import Literature.MathematicalPhysics.QuantumFieldTheory.Balaban1983to89.B9Eq39Adjoint
import Mathlib.Analysis.Normed.Field.Basic
import HarnessLib

/-!
# Prop 7, route-R E′, (E1-c) brick F4c(i) — THE PINNED PATH BOUND: `ψ|_C = 0` ⇒ `‖ψ(x)‖ ≤ dist(x,C)·sup‖D_Uψ‖` (abstract lattice, norm-preserving transport)

Route `UnitScaleTilt`, crux K1 child «MinimiserStabilityRegPr» (`stmt-QuantumFields-19200`), cell ym3-torus, width seat px15 (gen 2); pen «px15 g2: (E1-c) GO-LOCATE» (★p1 g15,
2026-08-28T20:45:05Z), LOCATE `LOCATE-E1C-DIVLIPSCHITZ-px15g2.md` §6 (F4, the ρ₃-junction: `‖M_{ψ(x)}‖·‖Δ_W(ψ−ψ′)(x)‖ ≤ 2‖ψ(x)‖‖Δ_W(ψ−ψ′)(x)‖` and `‖ψ(x)‖ ≤ dist(x,C)·sup‖D_Wψ‖`, so that
`ℓ²(…) ≤ 2ρ₂(ψ)ρ₃(ψ−ψ′)` with ★routeR-w3's ADOPTED third row `ρ₃(ψ) = ℓ·sup_x min(dist(x,C),ℓ)‖Δ_Wψ(x)‖`).  THEOREMS ONLY (0 `def`, 0 `sorry`); `--supports stmt-QuantumFields-19200`,
count-neutral.  YM₃ on T³ is a ladder rung (R3), not the Clay problem; nothing here claims the stub, the crux, d = 4 or the mass gap.

WHAT IS PROVED (letters of `B9Eq39Adjoint`: shifts `T : ι → Equiv.Perm S`, transports `U : ι → S → 𝔸ˣ`, `R u M = uMu⁻¹`, `covD T U μ f x = R(U μ x) f(T μ x) − f x`; `𝔸` any normed ring;
the only input on `U` is norm-preservation `‖R(U μ x)M‖ = ‖M‖`, true for unitary transports):
* `norm_le_norm_shift_add`, `norm_shift_le_norm_add` — one step along ∕ against a bond changes `‖f‖` by at most `‖D_μ f‖`;
* ★★ `norm_le_potential_mul` — if `f = 0` on `C` and `d : S → ℕ` is a POTENTIAL (every `x ∉ C` has a lattice neighbour `T μ x` or `(T μ)⁻¹ x` with strictly smaller `d`), then
  `‖f x‖ ≤ d(x)·δ` whenever `‖D_μ f‖ ≤ δ` everywhere.  On the torus `d = ` graph distance to the coarse sites `C = range(embIter)` is such a potential (F4c(ii) instantiates).
HONEST SCOPE.  Elementary ([folklore]: telescoping along a shortest path).

References: T. Bałaban, CMP 99 (1985) 389–434 [Balaban1985BackgroundPropagators] ((3.8) p.392: the covariant derivative letters); [folklore].
-/

set_option autoImplicit false

namespace Summit.QuantumFields.YangMills.Theorems.Prop7PinnedPathBound

open Literature.MathematicalPhysics.QuantumFieldTheory.Balaban1983to89.B9Eq39Adjoint (R covD)

variable {𝔸 : Type*} [NormedRing 𝔸] {S : Type*} {ι : Type*} (T : ι → Equiv.Perm S) (U : ι → S → 𝔸ˣ)

/-- One step ALONG a bond: `‖f x‖ ≤ ‖f(T μ x)‖ + ‖(D_μ f)(x)‖` (norm-preserving transport). [folklore] -/
theorem norm_le_norm_shift_add (hR : ∀ μ x (M : 𝔸), ‖R (U μ x) M‖ = ‖M‖) (f : S → 𝔸) (μ : ι) (x : S) :
    ‖f x‖ ≤ ‖f (T μ x)‖ + ‖covD T U μ f x‖ := by
  have e : f x = R (U μ x) (f (T μ x)) - covD T U μ f x := by
    simp only [covD, sub_sub_cancel]
  calc ‖f x‖ = ‖R (U μ x) (f (T μ x)) - covD T U μ f x‖ := by rw [← e]
    _ ≤ ‖R (U μ x) (f (T μ x))‖ + ‖covD T U μ f x‖ := norm_sub_le _ _
    _ = ‖f (T μ x)‖ + ‖covD T U μ f x‖ := by rw [hR]

/-- One step AGAINST a bond: `‖f(T μ y)‖ ≤ ‖f y‖ + ‖(D_μ f)(y)‖`. [folklore] -/
theorem norm_shift_le_norm_add (hR : ∀ μ x (M : 𝔸), ‖R (U μ x) M‖ = ‖M‖) (f : S → 𝔸) (μ : ι) (y : S) :
    ‖f (T μ y)‖ ≤ ‖f y‖ + ‖covD T U μ f y‖ := by
  have e : R (U μ y) (f (T μ y)) = f y + covD T U μ f y := by
    simp only [covD, add_sub_cancel]
  calc ‖f (T μ y)‖ = ‖R (U μ y) (f (T μ y))‖ := (hR μ y _).symm
    _ = ‖f y + covD T U μ f y‖ := by rw [e]
    _ ≤ ‖f y‖ + ‖covD T U μ f y‖ := norm_add_le _ _

/-- ★★ **THE PINNED PATH BOUND.**  `f = 0` on `C`, `‖D_μ f‖ ≤ δ` everywhere, and `d : S → ℕ` a potential decreasing toward `C` along lattice bonds ⇒ `‖f x‖ ≤ d(x)·δ`. [folklore] -/
theorem norm_le_potential_mul (hR : ∀ μ x (M : 𝔸), ‖R (U μ x) M‖ = ‖M‖) (f : S → 𝔸) {δ : ℝ} (hδ0 : 0 ≤ δ)
    (hδ : ∀ μ x, ‖covD T U μ f x‖ ≤ δ) (C : Set S) (hC : ∀ x ∈ C, f x = 0) (d : S → ℕ)
    (hd : ∀ x, x ∉ C → ∃ μ, d (T μ x) + 1 ≤ d x ∨ d ((T μ).symm x) + 1 ≤ d x) :
    ∀ x, ‖f x‖ ≤ d x * δ := by
  suffices h : ∀ n : ℕ, ∀ x, d x ≤ n → ‖f x‖ ≤ d x * δ from fun x => h (d x) x le_rfl
  intro n
  induction n with
  | zero =>
    intro x hx
    by_cases hxC : x ∈ C
    · rw [hC x hxC, norm_zero]; positivity
    · obtain ⟨μ, h | h⟩ := hd x hxC <;> omega
  | succ n ih =>
    intro x hx
    by_cases hxC : x ∈ C
    · rw [hC x hxC, norm_zero]; positivity
    · obtain ⟨μ, h | h⟩ := hd x hxC
      · have hy := ih (T μ x) (by omega)
        have hcast : ((d (T μ x) : ℝ) + 1) ≤ d x := by exact_mod_cast h
        calc ‖f x‖ ≤ ‖f (T μ x)‖ + ‖covD T U μ f x‖ := norm_le_norm_shift_add T U hR f μ x
          _ ≤ d (T μ x) * δ + δ := add_le_add hy (hδ μ x)
          _ = ((d (T μ x) : ℝ) + 1) * δ := by ring
          _ ≤ d x * δ := mul_le_mul_of_nonneg_right hcast hδ0
      · have hTy : T μ ((T μ).symm x) = x := (T μ).apply_symm_apply x
        have hy := ih ((T μ).symm x) (by omega)
        have hcast : ((d ((T μ).symm x) : ℝ) + 1) ≤ d x := by exact_mod_cast h
        have hstep := norm_shift_le_norm_add T U hR f μ ((T μ).symm x)
        rw [hTy] at hstep
        calc ‖f x‖ ≤ ‖f ((T μ).symm x)‖ + ‖covD T U μ f ((T μ).symm x)‖ := hstep
          _ ≤ d ((T μ).symm x) * δ + δ := add_le_add hy (hδ μ _)
          _ = ((d ((T μ).symm x) : ℝ) + 1) * δ := by ring
          _ ≤ d x * δ := mul_le_mul_of_nonneg_right hcast hδ0

/-- Corollary in the (E1) currency: with `‖D_μ f‖ ≤ δ` and the potential capped, `min(d(x), ℓ)`-weighted: `‖f x‖ ≤ min(d x, ℓ)·δ + [ℓ ≤ d x]·‖f x‖`-free form —
`ℓ·‖f x‖ ≤ max(ℓ·δ, sup‖f‖)·min(d x, ℓ)` is how F4c uses it; here the clean special case `d x ≤ ℓ ⇒ ‖f x‖ ≤ min(d x, ℓ)·δ`. [folklore] -/
theorem norm_le_min_potential_mul (hR : ∀ μ x (M : 𝔸), ‖R (U μ x) M‖ = ‖M‖) (f : S → 𝔸) {δ : ℝ} (hδ0 : 0 ≤ δ)
    (hδ : ∀ μ x, ‖covD T U μ f x‖ ≤ δ) (C : Set S) (hC : ∀ x ∈ C, f x = 0) (d : S → ℕ)
    (hd : ∀ x, x ∉ C → ∃ μ, d (T μ x) + 1 ≤ d x ∨ d ((T μ).symm x) + 1 ≤ d x) (ℓ : ℕ) (x : S) (hx : d x ≤ ℓ) :
    ‖f x‖ ≤ (min (d x) ℓ : ℕ) * δ := by
  rw [min_eq_left hx]
  exact norm_le_potential_mul T U hR f hδ0 hδ C hC d hd x

end Summit.QuantumFields.YangMills.Theorems.Prop7PinnedPathBound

* **EXERCISE DESCRIPTION**
Print only the lines that run from the start of the listing to the line bearing "with ★routeR-w3's ADOPTED"; please keep the first line and that last one, exactly as they appear.

* **SOLUTION**
import Literature.MathematicalPhysics.QuantumFieldTheory.Balaban1983to89.B9Eq39Adjoint
import Mathlib.Analysis.Normed.Field.Basic
import HarnessLib

/-!
# Prop 7, route-R E′, (E1-c) brick F4c(i) — THE PINNED PATH BOUND: `ψ|_C = 0` ⇒ `‖ψ(x)‖ ≤ dist(x,C)·sup‖D_Uψ‖` (abstract lattice, norm-preserving transport)

Route `UnitScaleTilt`, crux K1 child «MinimiserStabilityRegPr» (`stmt-QuantumFields-19200`), cell ym3-torus, width seat px15 (gen 2); pen «px15 g2: (E1-c) GO-LOCATE» (★p1 g15,
2026-08-28T20:45:05Z), LOCATE `LOCATE-E1C-DIVLIPSCHITZ-px15g2.md` §6 (F4, the ρ₃-junction: `‖M_{ψ(x)}‖·‖Δ_W(ψ−ψ′)(x)‖ ≤ 2‖ψ(x)‖‖Δ_W(ψ−ψ′)(x)‖` and `‖ψ(x)‖ ≤ dist(x,C)·sup‖D_Wψ‖`, so that
`ℓ²(…) ≤ 2ρ₂(ψ)ρ₃(ψ−ψ′)` with ★routeR-w3's ADOPTED third row `ρ₃(ψ) = ℓ·sup_x min(dist(x,C),ℓ)‖Δ_Wψ(x)‖`).  THEOREMS ONLY (0 `def`, 0 `sorry`); `--supports stmt-QuantumFields-19200`,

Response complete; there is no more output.